## THE PROBLEM
Using the records that follow, count the lines containing the word "Subalgebra" and give that number only.

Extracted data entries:

▼

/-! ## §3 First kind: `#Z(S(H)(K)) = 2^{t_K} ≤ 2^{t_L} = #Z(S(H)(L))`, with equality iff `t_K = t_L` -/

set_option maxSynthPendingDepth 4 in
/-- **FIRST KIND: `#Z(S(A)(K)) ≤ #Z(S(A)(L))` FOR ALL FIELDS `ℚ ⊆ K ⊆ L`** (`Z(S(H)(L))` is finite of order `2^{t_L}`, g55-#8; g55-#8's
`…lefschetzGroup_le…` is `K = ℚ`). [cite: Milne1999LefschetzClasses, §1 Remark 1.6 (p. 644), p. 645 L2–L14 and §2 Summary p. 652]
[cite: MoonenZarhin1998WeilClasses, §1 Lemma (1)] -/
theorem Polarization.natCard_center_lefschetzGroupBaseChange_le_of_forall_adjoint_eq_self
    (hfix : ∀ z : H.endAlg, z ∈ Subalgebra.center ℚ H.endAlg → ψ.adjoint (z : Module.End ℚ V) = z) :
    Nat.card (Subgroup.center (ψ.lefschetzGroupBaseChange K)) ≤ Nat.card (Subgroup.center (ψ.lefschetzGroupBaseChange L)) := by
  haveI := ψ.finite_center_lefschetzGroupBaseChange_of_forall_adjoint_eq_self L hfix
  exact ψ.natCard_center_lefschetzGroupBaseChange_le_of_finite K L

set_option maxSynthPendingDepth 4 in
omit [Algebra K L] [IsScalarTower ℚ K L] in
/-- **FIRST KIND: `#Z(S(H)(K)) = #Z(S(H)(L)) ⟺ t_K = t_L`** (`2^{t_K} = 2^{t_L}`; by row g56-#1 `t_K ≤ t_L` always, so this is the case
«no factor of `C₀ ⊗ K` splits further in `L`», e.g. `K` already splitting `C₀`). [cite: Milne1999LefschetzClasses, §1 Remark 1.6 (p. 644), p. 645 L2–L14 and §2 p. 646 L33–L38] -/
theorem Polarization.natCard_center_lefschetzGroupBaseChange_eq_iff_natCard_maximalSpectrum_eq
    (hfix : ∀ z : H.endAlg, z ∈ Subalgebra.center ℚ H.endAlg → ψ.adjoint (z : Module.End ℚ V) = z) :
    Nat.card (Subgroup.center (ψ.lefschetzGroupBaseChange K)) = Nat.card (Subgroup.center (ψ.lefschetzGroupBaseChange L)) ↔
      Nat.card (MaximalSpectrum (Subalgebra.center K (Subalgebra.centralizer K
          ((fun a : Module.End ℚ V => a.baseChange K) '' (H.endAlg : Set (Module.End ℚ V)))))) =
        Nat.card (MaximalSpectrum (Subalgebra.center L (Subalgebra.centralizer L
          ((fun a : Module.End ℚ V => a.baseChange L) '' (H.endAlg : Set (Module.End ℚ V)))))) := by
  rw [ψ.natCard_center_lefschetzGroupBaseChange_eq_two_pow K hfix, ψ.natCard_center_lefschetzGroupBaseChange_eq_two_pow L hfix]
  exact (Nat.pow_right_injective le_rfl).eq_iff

▲

## SOLUTION TO THE PROBLEM
4